EXCERPTED DATA –
import Mathlib

/-!
# Circulation costs enstrophy on an annulus: `2π ∫ v̄_θ(ρ)² dρ/ρ ≤ ∫_{w ≤ |z| ≤ r} ‖Dv‖²` (t43-S, nsreg-p2 g33 plate; SEEDS-R43 (R43-1))

Planar kinematics (no profile equation).  For a `C¹` vector field `v : ℂ → ℂ` (the plane as `ℂ`, rays `ρ·d(θ)`,
`d(θ) = cos θ + i sin θ`, `d⊥(θ) = −sin θ + i cos θ`), write on the circle of radius `ρ`
`v_r(θ) = Re(v(ρd) d̄)`, `v_θ(θ) = Im(v(ρd) d̄)` (`d̄ = cos θ − i sin θ`).  Then

* (S1) `hasDerivAt_radialComponent` — `d/dθ v_r = Re(Dv(ρd)[ρ d⊥] d̄) + v_θ`;
* (S2) `integral_swirl_eq_neg_integral` — `∫_{−π}^{π} v_θ dθ = −∫_{−π}^{π} Re(Dv(ρd)[ρd⊥] d̄) dθ` (periodicity of `v_r`);
* (S3) `sq_integral_swirl_le` — `(∫_{−π}^{π} v_θ dθ)² ≤ 2π ρ² ∫_{−π}^{π} ‖Dv(ρ d(θ))‖² dθ` (`|Re(Dv[ρd⊥] d̄)| ≤ ρ‖Dv‖`, Cauchy–Schwarz);
* (S4) `integral_sq_circulation_le_polarEnergy` — `∫_w^r (∫v_θ dθ)²/(2πρ) dρ ≤ ∫_w^r ρ ∫_{−π}^{π} ‖Dv(ρd(θ))‖² dθ dρ` (`0 < w ≤ r`);
  the right side is `∫_{w ≤ ‖z‖ ≤ r} ‖Dv‖²` by `Condenser.annulusIntegral_eq_integral_polar` (t42b).

Reading (SEEDS-R43 §3): the MEAN swirl `v̄_θ = Γ(ρ)/(2πρ)` (circulation) of ANY planar field costs Dirichlet energy
`2π∫ v̄_θ² dlog ρ` on the annulus — the pointwise `‖Dv‖² ≥ v_θ²/ρ²` being axisymmetric-only (a constant field has `v_θ ≠ 0`,
`Dv = 0`).  WHAT THIS IS NOT: not NS, not E = 19832 (OPEN); 2-D calculus; [folklore].
-/

noncomputable section

open Set MeasureTheory intervalIntegral Complex Real

set_option linter.dupNamespace false

namespace Summit.NavierStokesRegularity.NavierStokesRegularity.Theorems.PowerGaugeEulerLiouville.Condenser

/-- The unit direction `d(θ) = cos θ + i sin θ`. -/
def dir (θ : ℝ) : ℂ := (Real.cos θ : ℂ) + (Real.sin θ : ℂ) * I

/-- The rotated direction `d⊥(θ) = −sin θ + i cos θ` (`= d′(θ)`). -/
def dirPerp (θ : ℝ) : ℂ := (-(Real.sin θ) : ℂ) + (Real.cos θ : ℂ) * I

/-- The conjugate direction `d̄(θ) = cos θ − i sin θ`. -/
def dirBar (θ : ℝ) : ℂ := (Real.cos θ : ℂ) - (Real.sin θ : ℂ) * I

/-- `‖d(θ)‖ = 1`. -/
theorem norm_dir (θ : ℝ) : ‖dir θ‖ = 1 := by simp [dir]

/-- `‖d⊥(θ)‖ = 1`. -/
theorem norm_dirPerp (θ : ℝ) : ‖dirPerp θ‖ = 1 := by
  have h : ‖dirPerp θ‖ ^ 2 = 1 := by
    rw [dirPerp, Complex.sq_norm, Complex.normSq_apply]
    simp only [add_re, neg_re, ofReal_re, mul_re, I_re, mul_zero, ofReal_im, I_im, mul_one, sub_self, add_zero,
      add_im, neg_im, neg_zero, mul_im, zero_add]
    nlinarith [Real.sin_sq_add_cos_sq θ]
  have h0 : 0 ≤ ‖dirPerp θ‖ := norm_nonneg _
  nlinarith [h, h0]

/-- `‖d̄(θ)‖ = 1`. -/
theorem norm_dirBar (θ : ℝ) : ‖dirBar θ‖ = 1 := by
  have h : ‖dirBar θ‖ ^ 2 = 1 := by
    rw [dirBar, Complex.sq_norm, Complex.normSq_apply]
    simp only [sub_re, ofReal_re, mul_re, I_re, mul_zero, ofReal_im, I_im, mul_one, sub_self, sub_zero,
      sub_im, mul_im, add_zero, zero_sub]
    nlinarith [Real.sin_sq_add_cos_sq θ]
  have h0 : 0 ≤ ‖dirBar θ‖ := norm_nonneg _
  nlinarith [h, h0]

/-- `d(π) = d(−π)` (both are `−1`). -/
theorem dir_neg_pi : dir (-π) = dir π := by simp [dir, Real.cos_neg, Real.sin_neg]

/-- `d̄(π) = d̄(−π)`. -/
theorem dirBar_neg_pi : dirBar (-π) = dirBar π := by simp [dirBar, Real.cos_neg, Real.sin_neg]

/-- `d′ = d⊥`. -/
theorem hasDerivAt_dir (θ : ℝ) : HasDerivAt dir (dirPerp θ) θ := by
  have h1 : HasDerivAt (fun θ : ℝ => (Real.cos θ : ℂ)) ((-Real.sin θ : ℝ) : ℂ) θ := (Real.hasDerivAt_cos θ).ofReal_comp
  have h2 : HasDerivAt (fun θ : ℝ => (Real.sin θ : ℂ) * I) ((Real.cos θ : ℂ) * I) θ :=
    (Real.hasDerivAt_sin θ).ofReal_comp.mul_const I
  have h := h1.add h2
  convert h using 1 <;> first | rfl | simp only [dirPerp, Complex.ofReal_neg]

/-- `d̄′ = −sin − i cos`. -/
theorem hasDerivAt_dirBar (θ : ℝ) : HasDerivAt dirBar ((-(Real.sin θ) : ℂ) - (Real.cos θ : ℂ) * I) θ := by
  have h1 : HasDerivAt (fun θ : ℝ => (Real.cos θ : ℂ)) ((-Real.sin θ : ℝ) : ℂ) θ := (Real.hasDerivAt_cos θ).ofReal_comp
  have h2 : HasDerivAt (fun θ : ℝ => (Real.sin θ : ℂ) * I) ((Real.cos θ : ℂ) * I) θ :=
    (Real.hasDerivAt_sin θ).ofReal_comp.mul_const I
  have h := h1.sub h2
  convert h using 1 <;> first | rfl | simp only [Complex.ofReal_neg]

/-- The ray `θ ↦ ρ d(θ)` has derivative `ρ d⊥(θ)`. -/
theorem hasDerivAt_circle (ρ θ : ℝ) : HasDerivAt (fun θ : ℝ => (ρ : ℂ) * dir θ) ((ρ : ℂ) * dirPerp θ) θ :=
  (hasDerivAt_dir θ).const_mul (ρ : ℂ)

variable {v : ℂ → ℂ}

/-- **(S1) Angular derivative of the radial component.**  `d/dθ Re(v(ρd) d̄) = Re(Dv(ρd)[ρd⊥] d̄) + Im(v(ρd) d̄)`:
the `θ`-derivative of `v_r` is the radial component of the angular derivative PLUS the swirl `v_θ`. [folklore] -/
theorem hasDerivAt_radialComponent (hv : Differentiable ℝ v) (ρ θ : ℝ) :
    HasDerivAt (fun θ : ℝ => (v ((ρ : ℂ) * dir θ) * dirBar θ).re)
      ((fderiv ℝ v ((ρ : ℂ) * dir θ) ((ρ : ℂ) * dirPerp θ) * dirBar θ).re +
        (v ((ρ : ℂ) * dir θ) * dirBar θ).im) θ := by
  have hvθ : HasDerivAt (fun θ : ℝ => v ((ρ : ℂ) * dir θ)) (fderiv ℝ v ((ρ : ℂ) * dir θ) ((ρ : ℂ) * dirPerp θ)) θ :=
    (hv _).hasFDerivAt.comp_hasDerivAt θ (hasDerivAt_circle ρ θ)
  have hprod := hvθ.mul (hasDerivAt_dirBar θ)
  have hre := (Complex.reCLM.hasFDerivAt.comp_hasDerivAt θ hprod)
  have e : Complex.reCLM (fderiv ℝ v ((ρ : ℂ) * dir θ) ((ρ : ℂ) * dirPerp θ) * dirBar θ +
      v ((ρ : ℂ) * dir θ) * ((-(Real.sin θ) : ℂ) - (Real.cos θ : ℂ) * I)) =
      (fderiv ℝ v ((ρ : ℂ) * dir θ) ((ρ : ℂ) * dirPerp θ) * dirBar θ).re + (v ((ρ : ℂ) * dir θ) * dirBar θ).im := by
    rw [Complex.reCLM_apply, add_re]
    congr 1
    simp only [dirBar, mul_re, mul_im, sub_re, sub_im, ofReal_re, ofReal_im, neg_re, neg_im, I_re, I_im, mul_zero,
      mul_one, sub_zero, zero_sub, neg_zero, mul_neg]
    ring
  rw [← e]
  exact hre

/-- **(S2) The circulation identity.**  `∫_{−π}^{π} Im(v(ρd) d̄) dθ = −∫_{−π}^{π} Re(Dv(ρd)[ρd⊥] d̄) dθ`
(integrate (S1) over a period: `v_r(π) = v_r(−π)`). [folklore] -/
theorem integral_swirl_eq_neg_integral (hv : ContDiff ℝ 1 v) (ρ : ℝ) :
    ∫ θ in (-π)..π, (v ((ρ : ℂ) * dir θ) * dirBar θ).im =
      -∫ θ in (-π)..π, (fderiv ℝ v ((ρ : ℂ) * dir θ) ((ρ : ℂ) * dirPerp θ) * dirBar θ).re := by
  have hvd : Differentiable ℝ v := hv.differentiable one_ne_zero
  -- continuity of everything in `θ`
  have hdc : Continuous dir := by unfold dir; fun_prop
  have hdpc : Continuous dirPerp := by unfold dirPerp; fun_prop
  have hdbc : Continuous dirBar := by unfold dirBar; fun_prop
  have hcirc : Continuous fun θ : ℝ => (ρ : ℂ) * dir θ := continuous_const.mul hdc
  have hvc : Continuous fun θ : ℝ => v ((ρ : ℂ) * dir θ) := hvd.continuous.comp hcirc
  have hDc : Continuous fun θ : ℝ => fderiv ℝ v ((ρ : ℂ) * dir θ) := (hv.continuous_fderiv one_ne_zero).comp hcirc
  have hAc : Continuous fun θ : ℝ => (fderiv ℝ v ((ρ : ℂ) * dir θ) ((ρ : ℂ) * dirPerp θ) * dirBar θ).re :=
    Complex.continuous_re.comp ((hDc.clm_apply (continuous_const.mul hdpc)).mul hdbc)
  have hSc : Continuous fun θ : ℝ => (v ((ρ : ℂ) * dir θ) * dirBar θ).im :=
    Complex.continuous_im.comp (hvc.mul hdbc)
  -- FTC for `v_r`
  have hftc := integral_eq_sub_of_hasDerivAt (a := -π) (b := π)
    (fun θ _ => hasDerivAt_radialComponent hvd ρ θ) ((hAc.add hSc).intervalIntegrable _ _)
  have hper : (v ((ρ : ℂ) * dir π) * dirBar π).re - (v ((ρ : ℂ) * dir (-π)) * dirBar (-π)).re = 0 := by
    rw [dir_neg_pi, dirBar_neg_pi, sub_self]
  rw [hper, integral_add (hAc.intervalIntegrable _ _) (hSc.intervalIntegrable _ _)] at hftc
  linarith

/-- `(∫_{−π}^{π} f)² ≤ 2π ∫_{−π}^{π} f²` for continuous `f` (Cauchy–Schwarz against the constant `1`). [folklore] -/
theorem sq_integral_le_two_pi_mul_integral_sq {f : ℝ → ℝ} (hf : Continuous f) :
    (∫ θ in (-π)..π, f θ) ^ 2 ≤ 2 * π * ∫ θ in (-π)..π, f θ ^ 2 := by
  set C := ∫ θ in (-π)..π, f θ with hC
  set E := ∫ θ in (-π)..π, f θ ^ 2 with hE
  set m := C / (2 * π) with hm
  have hπ : 0 < 2 * π := by linarith [Real.pi_pos]
  -- `0 ≤ ∫ (f − m)² = E − 2 m C + 2π m²`
  have h0 : 0 ≤ ∫ θ in (-π)..π, (f θ - m) ^ 2 :=
    integral_nonneg (by linarith [Real.pi_pos]) fun θ _ => sq_nonneg _
  have hexp : ∫ θ in (-π)..π, (f θ - m) ^ 2 = E - 2 * m * C + 2 * π * m ^ 2 := by
    have i1 : IntervalIntegrable (fun θ => f θ ^ 2) volume (-π) π := (hf.pow 2).intervalIntegrable _ _
    have i2 : IntervalIntegrable (fun θ => 2 * m * f θ) volume (-π) π :=
      (continuous_const.mul hf).intervalIntegrable _ _
    have i12 : IntervalIntegrable (fun θ => f θ ^ 2 - 2 * m * f θ) volume (-π) π := i1.sub i2
    have i3 : IntervalIntegrable (fun _ : ℝ => m ^ 2) volume (-π) π := continuous_const.intervalIntegrable _ _
    have e1 : (fun θ => (f θ - m) ^ 2) = fun θ => (f θ ^ 2 - 2 * m * f θ) + m ^ 2 := by
      funext θ; ring
    rw [e1, intervalIntegral.integral_add i12 i3, intervalIntegral.integral_sub i1 i2,
      intervalIntegral.integral_const_mul, intervalIntegral.integral_const, smul_eq_mul]
    ring
  rw [hexp, hm] at h0
  have key : E - 2 * (C / (2 * π)) * C + 2 * π * (C / (2 * π)) ^ 2 = E - C ^ 2 / (2 * π) := by
    field_simp
    ring
  rw [key] at h0
  have h1 : C ^ 2 / (2 * π) ≤ E := by linarith
  rwa [div_le_iff₀ hπ, mul_comm] at h1

/-- **(S3) Circulation is bounded by the angular Dirichlet energy.**
`(∫_{−π}^{π} v_θ dθ)² ≤ 2π ρ² ∫_{−π}^{π} ‖Dv(ρ d(θ))‖² dθ` for `0 ≤ ρ`. [folklore] -/
theorem sq_integral_swirl_le (hv : ContDiff ℝ 1 v) {ρ : ℝ} (hρ : 0 ≤ ρ) :
    (∫ θ in (-π)..π, (v ((ρ : ℂ) * dir θ) * dirBar θ).im) ^ 2 ≤
      2 * π * ρ ^ 2 * ∫ θ in (-π)..π, ‖fderiv ℝ v ((ρ : ℂ) * dir θ)‖ ^ 2 := by
  have hdc : Continuous dir := by unfold dir; fun_prop
  have hdpc : Continuous dirPerp := by unfold dirPerp; fun_prop
  have hdbc : Continuous dirBar := by unfold dirBar; fun_prop
  have hcirc : Continuous fun θ : ℝ => (ρ : ℂ) * dir θ := continuous_const.mul hdc
  have hDc : Continuous fun θ : ℝ => fderiv ℝ v ((ρ : ℂ) * dir θ) := (hv.continuous_fderiv one_ne_zero).comp hcirc
  have hAc : Continuous fun θ : ℝ => (fderiv ℝ v ((ρ : ℂ) * dir θ) ((ρ : ℂ) * dirPerp θ) * dirBar θ).re :=
    Complex.continuous_re.comp ((hDc.clm_apply (continuous_const.mul hdpc)).mul hdbc)
  have hNc : Continuous fun θ : ℝ => ‖fderiv ℝ v ((ρ : ℂ) * dir θ)‖ := hDc.norm
  -- pointwise: `|Re(Dv[ρd⊥] d̄)| ≤ ρ ‖Dv‖`
  have hpt : ∀ θ, |(fderiv ℝ v ((ρ : ℂ) * dir θ) ((ρ : ℂ) * dirPerp θ) * dirBar θ).re| ≤
      ρ * ‖fderiv ℝ v ((ρ : ℂ) * dir θ)‖ := by
    intro θ
    calc |(fderiv ℝ v ((ρ : ℂ) * dir θ) ((ρ : ℂ) * dirPerp θ) * dirBar θ).re|
        ≤ ‖fderiv ℝ v ((ρ : ℂ) * dir θ) ((ρ : ℂ) * dirPerp θ) * dirBar θ‖ := Complex.abs_re_le_norm _
      _ = ‖fderiv ℝ v ((ρ : ℂ) * dir θ) ((ρ : ℂ) * dirPerp θ)‖ := by rw [norm_mul, norm_dirBar, mul_one]
      _ ≤ ‖fderiv ℝ v ((ρ : ℂ) * dir θ)‖ * ‖(ρ : ℂ) * dirPerp θ‖ := ContinuousLinearMap.le_opNorm _ _
      _ = ρ * ‖fderiv ℝ v ((ρ : ℂ) * dir θ)‖ := by
          rw [norm_mul, norm_dirPerp, mul_one, Complex.norm_real, Real.norm_eq_abs, abs_of_nonneg hρ, mul_comm]
  -- `|∫ v_θ| ≤ ρ ∫ ‖Dv‖`
  have hI : |∫ θ in (-π)..π, (v ((ρ : ℂ) * dir θ) * dirBar θ).im| ≤
      ρ * ∫ θ in (-π)..π, ‖fderiv ℝ v ((ρ : ℂ) * dir θ)‖ := by
    rw [integral_swirl_eq_neg_integral hv ρ, abs_neg, ← intervalIntegral.integral_const_mul]
    have hle : -π ≤ π := by linarith [Real.pi_pos]
    refine (intervalIntegral.abs_integral_le_integral_abs hle).trans ?_
    exact intervalIntegral.integral_mono_on hle (hAc.abs.intervalIntegrable _ _)
      ((continuous_const.mul hNc).intervalIntegrable _ _) fun θ _ => hpt θ
  have hCS := sq_integral_le_two_pi_mul_integral_sq hNc
  have hJ0 : 0 ≤ ∫ θ in (-π)..π, ‖fderiv ℝ v ((ρ : ℂ) * dir θ)‖ :=
    integral_nonneg (by linarith [Real.pi_pos]) fun θ _ => norm_nonneg _
  calc (∫ θ in (-π)..π, (v ((ρ : ℂ) * dir θ) * dirBar θ).im) ^ 2
      = |∫ θ in (-π)..π, (v ((ρ : ℂ) * dir θ) * dirBar θ).im| ^ 2 := (sq_abs _).symm
    _ ≤ (ρ * ∫ θ in (-π)..π, ‖fderiv ℝ v ((ρ : ℂ) * dir θ)‖) ^ 2 :=
        pow_le_pow_left₀ (abs_nonneg _) hI 2
    _ = ρ ^ 2 * (∫ θ in (-π)..π, ‖fderiv ℝ v ((ρ : ℂ) * dir θ)‖) ^ 2 := by ring
    _ ≤ ρ ^ 2 * (2 * π * ∫ θ in (-π)..π, ‖fderiv ℝ v ((ρ : ℂ) * dir θ)‖ ^ 2) :=
        mul_le_mul_of_nonneg_left hCS (sq_nonneg _)
    _ = 2 * π * ρ ^ 2 * ∫ θ in (-π)..π, ‖fderiv ℝ v ((ρ : ℂ) * dir θ)‖ ^ 2 := by ring

/-- **(S4) Circulation costs enstrophy on an annulus** (polar form).  For `0 < w ≤ r`:
`∫_w^r (∫_{−π}^{π} v_θ(ρ,θ) dθ)² / (2πρ) dρ ≤ ∫_w^r ρ ∫_{−π}^{π} ‖Dv(ρ d(θ))‖² dθ dρ`; with `Γ(ρ) = ∫v_θ ρ dθ`-free
normalisation `v̄_θ := (2π)⁻¹∫v_θ dθ` the left side is `2π ∫_w^r v̄_θ(ρ)² dρ/ρ`, and the right side is the Dirichlet energy of
`v` on `{w ≤ ‖z‖ ≤ r}` (t42b `annulusIntegral_eq_integral_polar`). [folklore] -/
theorem integral_sq_circulation_le_polarEnergy (hv : ContDiff ℝ 1 v) {w r : ℝ} (hw : 0 < w) (hwr : w ≤ r) :
    ∫ ρ in w..r, (∫ θ in (-π)..π, (v ((ρ : ℂ) * dir θ) * dirBar θ).im) ^ 2 / (2 * π * ρ) ≤
      ∫ ρ in w..r, ρ * ∫ θ in (-π)..π, ‖fderiv ℝ v ((ρ : ℂ) * dir θ)‖ ^ 2 := by
  have hvd : Differentiable ℝ v := hv.differentiable one_ne_zero
  have hdc : Continuous dir := by unfold dir; fun_prop
  have hdbc : Continuous dirBar := by unfold dirBar; fun_prop
  -- joint continuity in `(ρ, θ)`
  have hray2 : Continuous fun p : ℝ × ℝ => ((p.1 : ℂ) * dir p.2) :=
    (continuous_ofReal.comp continuous_fst).mul (hdc.comp continuous_snd)
  have hS2 : Continuous fun p : ℝ × ℝ => (v ((p.1 : ℂ) * dir p.2) * dirBar p.2).im :=
    Complex.continuous_im.comp ((hvd.continuous.comp hray2).mul (hdbc.comp continuous_snd))
  have hN2 : Continuous fun p : ℝ × ℝ => ‖fderiv ℝ v ((p.1 : ℂ) * dir p.2)‖ ^ 2 :=
    (((hv.continuous_fderiv one_ne_zero).comp hray2).norm).pow 2
  -- continuity in `ρ` of the parametric integrals
  have hCc : Continuous fun ρ : ℝ => ∫ θ in (-π)..π, (v ((ρ : ℂ) * dir θ) * dirBar θ).im :=
    intervalIntegral.continuous_parametric_intervalIntegral_of_continuous' hS2 (-π) π
  have hEc : Continuous fun ρ : ℝ => ∫ θ in (-π)..π, ‖fderiv ℝ v ((ρ : ℂ) * dir θ)‖ ^ 2 :=
    intervalIntegral.continuous_parametric_intervalIntegral_of_continuous' hN2 (-π) π
  have hLc : ContinuousOn (fun ρ : ℝ => (∫ θ in (-π)..π, (v ((ρ : ℂ) * dir θ) * dirBar θ).im) ^ 2 / (2 * π * ρ))
      (uIcc w r) := by
    refine ((hCc.pow 2).continuousOn).div (continuous_const.mul continuous_id).continuousOn fun ρ hρ => ?_
    rw [uIcc_of_le hwr] at hρ
    have : 0 < ρ := hw.trans_le hρ.1
    positivity
  refine intervalIntegral.integral_mono_on hwr (hLc.intervalIntegrable) ((continuous_id.mul hEc).intervalIntegrable _ _)
    fun ρ hρ => ?_
  have hρ0 : 0 < ρ := hw.trans_le hρ.1
  have h3 := sq_integral_swirl_le hv hρ0.le
  have h2π : 0 < 2 * π * ρ := by positivity
  rw [div_le_iff₀ h2π]
  calc (∫ θ in (-π)..π, (v ((ρ : ℂ) * dir θ) * dirBar θ).im) ^ 2
      ≤ 2 * π * ρ ^ 2 * ∫ θ in (-π)..π, ‖fderiv ℝ v ((ρ : ℂ) * dir θ)‖ ^ 2 := h3
    _ = (ρ * ∫ θ in (-π)..π, ‖fderiv ℝ v ((ρ : ℂ) * dir θ)‖ ^ 2) * (2 * π * ρ) := by ring

end Summit.NavierStokesRegularity.NavierStokesRegularity.Theorems.PowerGaugeEulerLiouville.Condenser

EXERCISE –
Transcribe the opening lines of the listing exactly, please. Stop after the line that contains "set_option linter.dupNamespace false".

TASK RESPONSE –
import Mathlib

/-!
# Circulation costs enstrophy on an annulus: `2π ∫ v̄_θ(ρ)² dρ/ρ ≤ ∫_{w ≤ |z| ≤ r} ‖Dv‖²` (t43-S, nsreg-p2 g33 plate; SEEDS-R43 (R43-1))

Planar kinematics (no profile equation).  For a `C¹` vector field `v : ℂ → ℂ` (the plane as `ℂ`, rays `ρ·d(θ)`,
`d(θ) = cos θ + i sin θ`, `d⊥(θ) = −sin θ + i cos θ`), write on the circle of radius `ρ`
`v_r(θ) = Re(v(ρd) d̄)`, `v_θ(θ) = Im(v(ρd) d̄)` (`d̄ = cos θ − i sin θ`).  Then

* (S1) `hasDerivAt_radialComponent` — `d/dθ v_r = Re(Dv(ρd)[ρ d⊥] d̄) + v_θ`;
* (S2) `integral_swirl_eq_neg_integral` — `∫_{−π}^{π} v_θ dθ = −∫_{−π}^{π} Re(Dv(ρd)[ρd⊥] d̄) dθ` (periodicity of `v_r`);
* (S3) `sq_integral_swirl_le` — `(∫_{−π}^{π} v_θ dθ)² ≤ 2π ρ² ∫_{−π}^{π} ‖Dv(ρ d(θ))‖² dθ` (`|Re(Dv[ρd⊥] d̄)| ≤ ρ‖Dv‖`, Cauchy–Schwarz);
* (S4) `integral_sq_circulation_le_polarEnergy` — `∫_w^r (∫v_θ dθ)²/(2πρ) dρ ≤ ∫_w^r ρ ∫_{−π}^{π} ‖Dv(ρd(θ))‖² dθ dρ` (`0 < w ≤ r`);
  the right side is `∫_{w ≤ ‖z‖ ≤ r} ‖Dv‖²` by `Condenser.annulusIntegral_eq_integral_polar` (t42b).

Reading (SEEDS-R43 §3): the MEAN swirl `v̄_θ = Γ(ρ)/(2πρ)` (circulation) of ANY planar field costs Dirichlet energy
`2π∫ v̄_θ² dlog ρ` on the annulus — the pointwise `‖Dv‖² ≥ v_θ²/ρ²` being axisymmetric-only (a constant field has `v_θ ≠ 0`,
`Dv = 0`).  WHAT THIS IS NOT: not NS, not E = 19832 (OPEN); 2-D calculus; [folklore].
-/

noncomputable section

open Set MeasureTheory intervalIntegral Complex Real

set_option linter.dupNamespace false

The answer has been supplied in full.